LLM Inference using riser/extender cable and OcuLink cable

Author:

Even building an LLM Inference rig with multiple GPUs may be a change, because the full x16 Riser/Extender cables are really chunky and could interfere the air flow. PCIe Raiser cables are short, thick ribbon cables, which should not be bent. They are really meant only to just adjust one or two video card out of the physical PCIe slots of the computer. What if we want to have 10 or 20 video cards in one computer, or connected to it?
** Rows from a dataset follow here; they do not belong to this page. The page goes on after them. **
/-
Copyright (c) 2026 the pub-hodgecm-mathlib formalisation cell (harness21).  Prover seat hodgecm-mathlib-K2E1-p02 (g4), Track B ∕ K2-LIT, h413 =
`stmt-HodgeConjecture-24833`, line `K2_E1_TraceFormulaBeta`, campaign «RES-RANK-ONE»; DEAL (H4-prep) of the dealer K2E1-plan (g2) 2026-09-04T02:36:00Z:
the CONJUGATION LAW of the constant-term functional under rational normalisers of the radical (left `P(F)`-invariance of `φ_P` once the modulus is `1`), and the
torus reading that carries the exponents of the next brick (H4).
-/
import Summits.HodgeConjecture.HodgeConjecture.Theorems.K2E1ResidualConstantTermFunctional    -- ★ p856826∕p856838 (this seat): (H3) + right-`N_i(𝔸)`-invariance ∕ `𝓕`-independence of `CT_𝓕`
import HarnessLib

/-!
# K2·E1 — `K2E1ConstantTermTorusU`: THE CONSTANT-TERM FUNCTIONAL UNDER RATIONAL NORMALISERS OF THE RADICAL — `CT_𝓕 ψ (x·γ) = CT_𝓕 ψ (x)` WHEN CONJUGATION
# BY `γ ∈ G(K)` PRESERVES THE HAAR MEASURE OF `N_i(𝔸)` (campaign «RES-RANK-ONE», brick (H4-prep))

Track B ∕ K2-LIT, crux h413 = `stmt-HodgeConjecture-24833`, route of record `HCCMUnconditional`; cell `hodgecm-mathlib`, squad K2, ENGINE E1; live sockets 5Res ∕ 12R3
read «⟸ (FD) `L²_res(U(Φ_N))` is `K`-admissible» (★ p856793).  Prover seat `hodgecm-mathlib-K2E1-p02` (g4); DEAL (H4-prep) of the dealer K2E1-plan (g2)
2026-09-04T02:36:00Z.  THEOREMS ONLY (no `def`, no `instance`, no notation, no named-fact hypothesis, no `sorry`); lane `--supports stmt-HodgeConjecture-24833 --as helper`
(count-neutral).  Closes no socket.

CURRENCY (as in ★ `K2E1ResidualConstantTermFunctional`, = ★ `ConstantTermVanishes`, = K2E1-p09 (g3)'s ★ `CT_𝓕`): for a function `ψ` on `G(𝔸) ⧸ Q` (`Q = A_G G(K)`), a radical
`N_i(𝔸) = 𝔓.radical i`, a Haar measure `ν_N` on it and a fundamental domain `𝓕` of `N_i(K) = 𝔓.rational i`, the constant term at `x ∈ G(𝔸)` is
`CT_𝓕 ψ (x) = ∫_𝓕 ψ((x u⁻¹)Q) dν_N(u)`; classically, with `φ_cl(g) = ψ(g⁻¹Q)`, `CT_𝓕 ψ (x) = φ_P(x⁻¹)`, so invariance of `x ↦ CT_𝓕 ψ (x)` under RIGHT multiplication by a
set `S` is LEFT-`S⁻¹`-invariance of `φ_P`.

WHAT.
* §1 (cited, not re-derived): RIGHT-`N_i(𝔸)`-invariance and `𝓕`-independence of `x ↦ CT_𝓕 ψ (x)` are ★ p856838
  `K2E1ResidualConstantTermFunctional.setIntegral_constantTerm_mul_radical_eq` ∕ `…_eq_of_isFundamentalDomain`.
* §2 **THE CONJUGATION LAW** `setIntegral_constantTerm_mul_eq_of_conj` (generic ★ datum, ONE STEP — it never opens the radical, so it serves the Siegel radical of
  `U(Φ₂)` and the HEISENBERG radical of `U(Φ₃)` alike): let `γ ∈ G(K)` (★ `arithmeticSubgroup`; e.g. a rational point of the parabolic) NORMALISE `N_i(𝔸)` through a measurable equivalence `c`
  of `N_i(𝔸)` with `c(u) = γuγ⁻¹`, and suppose `c` PRESERVES the Haar measure `ν_N` (MODULUS ONE — the hypothesis of record; for `U(Φ_N)` and `γ` in the rational
  torus it is the product formula `|δ_P(γ)|_𝔸 = 1`, ★ `traceZeroModulus_eq_one_of_mem_principalIdeles` ∕ ★ `UnitaryGroupBorelModulusTwo`∕`Three` currency).  THEN
  `CT_𝓕 ψ (x·γ) = CT_𝓕 ψ (x)` for EVERY fundamental domain `𝓕` and every `x`: `(xγu⁻¹)Q = (xγu⁻¹γ⁻¹)Q = (x·(c u)⁻¹)Q` (`γ⁻¹ ∈ Q`), change of variables along the
  measure-preserving `c` (Mathlib `MeasurePreserving.setIntegral_image_emb`), `c(𝓕)` is again a fundamental domain of `N_i(K)` (Mathlib `IsFundamentalDomain.image_of_equiv`
  with the group automorphism `δ ↦ γ⁻¹δγ` of `N_i(K)`), and ★ `𝓕`-independence.  Auxiliary: `coe_symm_conj` (`c⁻¹(w) = γ⁻¹wγ`), `isFundamentalDomain_image_conj`.
  With ★ p856838 this is the classical «`φ_P` is left-`N(𝔸)P(F)`-invariant» [MoeglinWaldspurger1995 I.2.6; BorelJacquet1979 §4.4], modulo the modulus-one discharge.
* §3 THE TORUS READING — TARGET SHAPE FOR (H4) (docstring formula, no socket, dealer 02:36:00Z).  For the archimedean ray `a_r` of the split torus (★ `coneEltU2 L r` for
  `U(Φ₂)`, the cone element of ★ `exists_ray_of_mem_cmSiegelConeU_three` for `U(Φ₃)`) there is NO same-`𝓕` conjugation identity (`a_r⁻¹ N_i(K) a_r ⊄ N_i(K)`; conjugation by
  `a_r` scales `ν_N` by the `δ_P`-type factor ★ `traceZeroModulus`, `a n(b) a⁻¹ = n(r²b)` ★ `coneEltU2_mul_unipotent_mul_inv`); the object carrying the EXPONENTS is the
  FUNCTION `r ↦ CT_𝓕(S_η w)(x · a_r)` (`S_η w` the smooth vectors of ★ p856826, `w` in the `τ`-isotypic residual vectors), normalised by `δ_P(a_r)^{-1/2}`.  (H4)'s ONE
  hypothesis reads: «for a fixed `K`-type `τ` these functions lie in a FINITE-DIMENSIONAL space of exponent sums `Σ_{s ∈ E(τ)} c_s(x) r^{s} (log r)^{≤ d}`» — the
  finiteness clause of rank-one Borel Eisenstein theory [MoeglinWaldspurger1995 IV.1.11, V.3.13; Langlands1976 §7] — whence (FD) by the joint injectivity of ★ p856826
  `eq_of_forall_constantTermVanishes_sub` and the compactness of `M(F)A_M∖M(𝔸)` at `N = 2, 3`, and the sockets by ★ p856793.
HONEST LABEL: HC_CM is proved only modulo the 7 printed citations (2 remaining named inputs: hLiu418 = `stmt-HodgeConjecture-24832`, h413 =
`stmt-HodgeConjecture-24833`) until rung 0 closes; this file asserts no named fact and closes no socket; the modulus-one discharge for `U(Φ_N)` is NOT in this file.
References: [MoeglinWaldspurger1995] C. Mœglin, J.-L. Waldspurger, *Spectral Decomposition and Eisenstein Series* (1995), I.2.6, IV.1.11, V.3.13 · [BorelJacquet1979]
A. Borel, H. Jacquet, Corvallis PSPM 33.1 (1979), §4.4–4.6 · [Langlands1976] R. P. Langlands, *On the Functional Equations Satisfied by Eisenstein Series*, LNM 544
(1976), §7 · [GetzHahn2024] J. R. Getz, H. Hahn, *An Introduction to Automorphic Representations* (2024), §9.5, Lemma 9.2.6.
-/

set_option autoImplicit false
-- the mandated namespace repeats the single-problem summit's segment (`HodgeConjecture.HodgeConjecture`)
set_option linter.dupNamespace false

noncomputable section

open MeasureTheory Measure Filter Topology Set
open scoped ENNReal Pointwise
open Literature.NumberTheory.Automorphic AdelicGroupData
open Summit.HodgeConjecture.HodgeConjecture.Cruxes.H413.K2E1ResidualConstantTermFunctional

namespace Summit.HodgeConjecture.HodgeConjecture.Cruxes.H413.K2E1ConstantTermTorusU

universe u

/-! ## §2 The conjugation law: `CT_𝓕 ψ (x·γ) = CT_𝓕 ψ (x)` for rational normalisers of modulus one -/

section Conj

variable {K : Type} [Field K] [NumberField K] {𝒢 : AdelicGroupData.{u} K} (𝔓 : 𝒢.ParabolicUnipotentData) {i : 𝔓.ι}
  [MeasurableSpace (𝔓.radical i)]

/-- If a measurable equivalence `c` of `N_i(𝔸)` is conjugation by `γ` (`c(u) = γuγ⁻¹`), then its inverse is conjugation by `γ⁻¹`: `c⁻¹(w) = γ⁻¹wγ`. [folklore] -/
theorem coe_symm_conj {γ : 𝒢.Adelic} (c : 𝔓.radical i ≃ᵐ 𝔓.radical i)
    (hc : ∀ u : 𝔓.radical i, ((c u : 𝔓.radical i) : 𝒢.Adelic) = γ * (u : 𝒢.Adelic) * γ⁻¹) (w : 𝔓.radical i) :
    ((c.symm w : 𝔓.radical i) : 𝒢.Adelic) = γ⁻¹ * (w : 𝒢.Adelic) * γ := by
  have h := hc (c.symm w)
  rw [c.apply_symm_apply] at h
  rw [h]
  group

/-- **The conjugate `c(𝓕) = γ𝓕γ⁻¹` of a fundamental domain of `N_i(K)` is again a fundamental domain**, for a rational `γ` normalising `N_i(𝔸)` whose conjugation preserves
`ν_N` (Mathlib `IsFundamentalDomain.image_of_equiv`, the group automorphism of `N_i(K)` being `δ ↦ γ⁻¹δγ`). [cite: MoeglinWaldspurger1995, I.2.6] -/
theorem isFundamentalDomain_image_conj (νN : Measure (𝔓.radical i)) {γ : 𝒢.Adelic} (hγ : γ ∈ 𝒢.arithmeticSubgroup)
    (c : 𝔓.radical i ≃ᵐ 𝔓.radical i) (hc : ∀ u : 𝔓.radical i, ((c u : 𝔓.radical i) : 𝒢.Adelic) = γ * (u : 𝒢.Adelic) * γ⁻¹)
    (hcν : MeasurePreserving c νN νN) {𝓕 : Set (𝔓.radical i)} (h𝓕 : IsFundamentalDomain (𝔓.rational i) 𝓕 νN) :
    IsFundamentalDomain (𝔓.rational i) (c '' 𝓕) νN := by
  -- the automorphism `δ ↦ γ⁻¹ δ γ` of `N_i(K)` and its inverse `δ ↦ γ δ γ⁻¹` (rational points go to rational points)
  have hmemQ : ∀ {w : 𝔓.radical i}, (w : 𝒢.Adelic) ∈ 𝒢.arithmeticSubgroup → ((c.symm w : 𝔓.radical i) : 𝒢.Adelic) ∈ 𝒢.arithmeticSubgroup := by
    intro w hw
    rw [coe_symm_conj 𝔓 c hc w]
    exact Subgroup.mul_mem _ (Subgroup.mul_mem _ (Subgroup.inv_mem _ hγ) hw) hγ
  have hmemQ' : ∀ {w : 𝔓.radical i}, (w : 𝒢.Adelic) ∈ 𝒢.arithmeticSubgroup → ((c w : 𝔓.radical i) : 𝒢.Adelic) ∈ 𝒢.arithmeticSubgroup := by
    intro w hw
    rw [hc w]
    exact Subgroup.mul_mem _ (Subgroup.mul_mem _ hγ hw) (Subgroup.inv_mem _ hγ)
  let e : 𝔓.rational i ≃ 𝔓.rational i :=
    { toFun := fun δ => ⟨c.symm δ, hmemQ δ.2⟩
      invFun := fun δ => ⟨c δ, hmemQ' δ.2⟩
      left_inv := fun δ => Subtype.ext (c.apply_symm_apply _)
      right_inv := fun δ => Subtype.ext (c.symm_apply_apply _) }
  have hqmp : Measure.QuasiMeasurePreserving c.toEquiv.symm νN νN := by
    rw [MeasurableEquiv.coe_toEquiv_symm]
    exact hcν.symm.quasiMeasurePreserving
  refine h𝓕.image_of_equiv c.toEquiv hqmp e fun δ u => ?_
  -- `c (e δ • u) = δ • c u`
  change c.toEquiv (((e δ : 𝔓.rational i) : 𝔓.radical i) * u) = ((δ : 𝔓.rational i) : 𝔓.radical i) * c.toEquiv u
  rw [MeasurableEquiv.coe_toEquiv]
  apply Subtype.ext
  change ((c ((c.symm δ : 𝔓.radical i) * u) : 𝔓.radical i) : 𝒢.Adelic) = ((δ : 𝔓.rational i) : 𝔓.radical i) * ((c u : 𝔓.radical i) : 𝒢.Adelic)
  rw [hc, Subgroup.coe_mul, coe_symm_conj 𝔓 c hc, hc u]
  group

/-- **THE CONJUGATION LAW OF THE CONSTANT-TERM FUNCTIONAL.**  `𝒢` any adelic group datum, `N_i(𝔸) = 𝔓.radical i` a radical with a left Haar measure `ν_N`, `γ ∈ G(K)` (★ `arithmeticSubgroup`)
a rational element NORMALISING `N_i(𝔸)` through a measurable equivalence `c` (`c(u) = γuγ⁻¹`) which PRESERVES `ν_N` (modulus one — e.g. `γ` in the rational points of the
Levi of a unitary group, by the product formula), `𝓕` any fundamental domain of `N_i(K)`.  Then for every `ψ` on `G(𝔸) ⧸ Q` and every `x`:
`∫_𝓕 ψ((xγu⁻¹)Q) dν_N(u) = ∫_𝓕 ψ((xu⁻¹)Q) dν_N(u)` — `CT_𝓕 ψ (x·γ) = CT_𝓕 ψ (x)`; classically `φ_P(γ⁻¹ g) = φ_P(g)`: with ★ p856838 (right-`N_i(𝔸)`-invariance) the constant
term is LEFT-`N(𝔸)P(F)`-invariant whenever the modulus is one on `P(F)`. [cite: MoeglinWaldspurger1995, I.2.6] [cite: BorelJacquet1979, §4.4] -/
theorem setIntegral_constantTerm_mul_eq_of_conj [BorelSpace (𝔓.radical i)] (ψ : 𝒢.automorphicQuotient → ℂ) (νN : Measure (𝔓.radical i))
    [νN.IsMulLeftInvariant] [Countable (𝔓.rational i)] {γ : 𝒢.Adelic} (hγ : γ ∈ 𝒢.arithmeticSubgroup)
    (c : 𝔓.radical i ≃ᵐ 𝔓.radical i) (hc : ∀ u : 𝔓.radical i, ((c u : 𝔓.radical i) : 𝒢.Adelic) = γ * (u : 𝒢.Adelic) * γ⁻¹)
    (hcν : MeasurePreserving c νN νN) {𝓕 : Set (𝔓.radical i)} (h𝓕 : IsFundamentalDomain (𝔓.rational i) 𝓕 νN) (x : 𝒢.Adelic) :
    ∫ u in 𝓕, ψ (𝒢.toAutomorphicQuotient (x * γ * (u : 𝒢.Adelic)⁻¹)) ∂νN = ∫ u in 𝓕, ψ (𝒢.toAutomorphicQuotient (x * (u : 𝒢.Adelic)⁻¹)) ∂νN := by
  set F : 𝔓.radical i → ℂ := fun w => ψ (𝒢.toAutomorphicQuotient (x * (w : 𝒢.Adelic)⁻¹)) with hF
  -- `(x γ u⁻¹) Q = (x γ u⁻¹ γ⁻¹) Q = (x (c u)⁻¹) Q`
  have h1 : (fun u : 𝔓.radical i => ψ (𝒢.toAutomorphicQuotient (x * γ * (u : 𝒢.Adelic)⁻¹))) = fun u => F (c u) := by
    funext u
    have hq : 𝒢.toAutomorphicQuotient (x * γ * (u : 𝒢.Adelic)⁻¹) = 𝒢.toAutomorphicQuotient (x * γ * (u : 𝒢.Adelic)⁻¹ * γ⁻¹) := by
      change (QuotientGroup.mk (x * γ * (u : 𝒢.Adelic)⁻¹) : 𝒢.Adelic ⧸ 𝒢.quotientSubgroup) = QuotientGroup.mk (x * γ * (u : 𝒢.Adelic)⁻¹ * γ⁻¹)
      rw [QuotientGroup.mk_mul_of_mem _ (Subgroup.inv_mem _ (𝒢.arithmeticSubgroup_le_quotientSubgroup hγ))]
    have hinv : x * ((c u : 𝔓.radical i) : 𝒢.Adelic)⁻¹ = x * γ * (u : 𝒢.Adelic)⁻¹ * γ⁻¹ := by
      rw [hc u]
      group
    simp only [hF]
    rw [hq, hinv]
  -- change of variables along the measure-preserving `c`, then independence of the fundamental domain
  have h2 : ∫ u in 𝓕, F (c u) ∂νN = ∫ w in c '' 𝓕, F w ∂νN := (hcν.setIntegral_image_emb c.measurableEmbedding F 𝓕).symm
  rw [h1, h2]
  exact setIntegral_constantTerm_eq_of_isFundamentalDomain 𝔓 ψ νN (isFundamentalDomain_image_conj 𝔓 νN hγ c hc hcν h𝓕) h𝓕 x

/-- **COROLLARY: invariance under the whole group generated** — if `x ↦ CT_𝓕 ψ (x)` is invariant under right multiplication by `γ` (§2) it is invariant under `γ⁻¹`
as well (apply §2 at `x γ⁻¹`), so under the subgroup of `Q` generated by the modulus-one normalisers together with `N_i(𝔸)` (★ p856838).
[cite: MoeglinWaldspurger1995, I.2.6] -/
theorem setIntegral_constantTerm_mul_inv_eq_of_conj [BorelSpace (𝔓.radical i)] (ψ : 𝒢.automorphicQuotient → ℂ) (νN : Measure (𝔓.radical i))
    [νN.IsMulLeftInvariant] [Countable (𝔓.rational i)] {γ : 𝒢.Adelic} (hγ : γ ∈ 𝒢.arithmeticSubgroup)
    (c : 𝔓.radical i ≃ᵐ 𝔓.radical i) (hc : ∀ u : 𝔓.radical i, ((c u : 𝔓.radical i) : 𝒢.Adelic) = γ * (u : 𝒢.Adelic) * γ⁻¹)
    (hcν : MeasurePreserving c νN νN) {𝓕 : Set (𝔓.radical i)} (h𝓕 : IsFundamentalDomain (𝔓.rational i) 𝓕 νN) (x : 𝒢.Adelic) :
    ∫ u in 𝓕, ψ (𝒢.toAutomorphicQuotient (x * γ⁻¹ * (u : 𝒢.Adelic)⁻¹)) ∂νN = ∫ u in 𝓕, ψ (𝒢.toAutomorphicQuotient (x * (u : 𝒢.Adelic)⁻¹)) ∂νN := by
  have h := setIntegral_constantTerm_mul_eq_of_conj 𝔓 ψ νN hγ c hc hcν h𝓕 (x * γ⁻¹)
  rw [inv_mul_cancel_right] at h
  exact h.symm

/-- **CONSUMER FORM (no equivalence to supply).**  If the rational `γ ∈ G(K)` normalises `N_i(𝔸)` (`γN_i(𝔸)γ⁻¹ ⊆ N_i(𝔸)` and `γ⁻¹N_i(𝔸)γ ⊆ N_i(𝔸)`) and the
conjugation map `u ↦ γuγ⁻¹` of `N_i(𝔸)` preserves the Haar measure `ν_N` (MODULUS ONE, the hypothesis of record — product formula for the rational torus of `U(Φ_N)`), then
`CT_𝓕 ψ (x·γ) = CT_𝓕 ψ (x)` (the measurable equivalence of §2 is built here from the two inclusions; `G(𝔸)` a topological group, `N_i(𝔸)` with its Borel structure).
[cite: MoeglinWaldspurger1995, I.2.6] [cite: BorelJacquet1979, §4.4] -/
theorem setIntegral_constantTerm_mul_eq_of_normalizes [IsTopologicalGroup 𝒢.Adelic] [BorelSpace (𝔓.radical i)] (ψ : 𝒢.automorphicQuotient → ℂ)
    (νN : Measure (𝔓.radical i)) [νN.IsMulLeftInvariant] [Countable (𝔓.rational i)] {γ : 𝒢.Adelic} (hγ : γ ∈ 𝒢.arithmeticSubgroup)
    (hN : ∀ u : 𝔓.radical i, γ * (u : 𝒢.Adelic) * γ⁻¹ ∈ 𝔓.radical i) (hN' : ∀ u : 𝔓.radical i, γ⁻¹ * (u : 𝒢.Adelic) * γ ∈ 𝔓.radical i)
    (hmod : MeasurePreserving (fun u : 𝔓.radical i => (⟨γ * (u : 𝒢.Adelic) * γ⁻¹, hN u⟩ : 𝔓.radical i)) νN νN)
    {𝓕 : Set (𝔓.radical i)} (h𝓕 : IsFundamentalDomain (𝔓.rational i) 𝓕 νN) (x : 𝒢.Adelic) :
    ∫ u in 𝓕, ψ (𝒢.toAutomorphicQuotient (x * γ * (u : 𝒢.Adelic)⁻¹)) ∂νN = ∫ u in 𝓕, ψ (𝒢.toAutomorphicQuotient (x * (u : 𝒢.Adelic)⁻¹)) ∂νN := by
  -- the conjugation as a measurable equivalence of `N_i(𝔸)`
  have hmeas : Measurable fun u : 𝔓.radical i => (⟨γ * (u : 𝒢.Adelic) * γ⁻¹, hN u⟩ : 𝔓.radical i) :=
    (((continuous_const.mul continuous_subtype_val).mul continuous_const).subtype_mk _).measurable
  have hmeas' : Measurable fun w : 𝔓.radical i => (⟨γ⁻¹ * (w : 𝒢.Adelic) * γ, hN' w⟩ : 𝔓.radical i) :=
    (((continuous_const.mul continuous_subtype_val).mul continuous_const).subtype_mk _).measurable
  let c : 𝔓.radical i ≃ᵐ 𝔓.radical i :=
    { toFun := fun u => ⟨γ * (u : 𝒢.Adelic) * γ⁻¹, hN u⟩
      invFun := fun w => ⟨γ⁻¹ * (w : 𝒢.Adelic) * γ, hN' w⟩
      left_inv := fun u => Subtype.ext (by change γ⁻¹ * (γ * (u : 𝒢.Adelic) * γ⁻¹) * γ = u; group)
      right_inv := fun w => Subtype.ext (by change γ * (γ⁻¹ * (w : 𝒢.Adelic) * γ) * γ⁻¹ = w; group)
      measurable_toFun := hmeas
      measurable_invFun := hmeas' }
  exact setIntegral_constantTerm_mul_eq_of_conj 𝔓 ψ νN hγ c (fun u => rfl) hmod h𝓕 x

end Conj

end Summit.HodgeConjecture.HodgeConjecture.Cruxes.H413.K2E1ConstantTermTorusU

end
We can use Oculink to PCIe 4.0 X4 Adapter, which uses SFF-8611/8612 cable to plug in to connect the PCIe adapter and the PCIE 16X Expansion Card, which the GPU is slotted. The link is limited at most x4, but with the modern motherboard, which supports PCIe Bifurcation a x16 slot could host 4 GPUs using x4x4x4x4 bifurcation and 4 SFF-8611 cables. The cable SFF-8611 itself is not a think ribbon cable, but rather a normal round cable slightly thinker than usual and could be bent without problems. Also, there are 20-30-50-90 centimeters long and they could be used to host the computer’s motherboard in one case and all the GPUs in multiple other cases.
The testing bench is:

  • NVIDIA RTX3090 Founders Edition
  • 24GB VRAM
  • MS73-HB0 with dual Intel CPU 8480+
  • Using modules only within the VRAM – 3 big models – 32 and 30 billions and several small 12-8 billions with different quantization (4Q, 8Q and 16bit).
  • Testing with LLAMA.CPP – llama-bench
  • Oculink to PCIe 4.0 X4 Adapter
  • SFF-8611/8612 cable
  • PCIe PCI-Express 16x 4x Adapter with ATX power. Another one with SATA powered tested, but the GPU dropped out from the Linux system.
  • Linux PCIe data links – Slotted Card: Speed 16GT/s, Width x16; Using PCIe raiser: Speed 2.5GT/s (downgraded), Width x16; Using Oculink: Speed 16GT/s, Width x4 (downgraded)

Here are the results:

N model parameters quantization slot t/s using riser t/s oculink t/s
1 Qwen 2.5 32B Instruct 32B Q4_K_M 34.18 33.524 33.888
2 Qwen 3 QwQ 32B 32B Q4_K_M 33.778 34.124 34.066
3 Qwen Qwen3 30B A3B 30B Q4_K_M 118.182 118.87 116.908
4 Gemma 3 27b it 27B Q4_K_M 37.852 37.142 37.656
5 Gemma 3 12b it 27B Q4_K_M 71.986 71.324 71.784
6 Gemma 3 12b it 27B Q8_0 49.608 49.8 49.462
7 DeepSeek R1 Distill Llama 8B 8B Q4_K_M 119.33 120.592 119.028
8 DeepSeek R1 Distill Llama 8B 8B Q8_0 83.914 85.128 83.56
9 DeepSeek R1 Distill Llama 8B 8B f16 50.906 51.73 50.762
10 Meta Llama 3.1 8B Q4_K_M 120.622 119.566 120.176
11 Meta Llama 3.1 8B Q8_0 84.74 85.186 84.42

It appears the difference of the token per seconds for each test is below 1-2% and even there benchmark tests, which output token per seconds is bigger than the slotted GPU. It does not matter if the LLM inference uses GPU, which is slotted on the PCIe on the motherboard or is using PCIe riser cable/board or x4 Oculink connection.

Output of the tests:

RTX3090 video card slotted directly on the motherboard.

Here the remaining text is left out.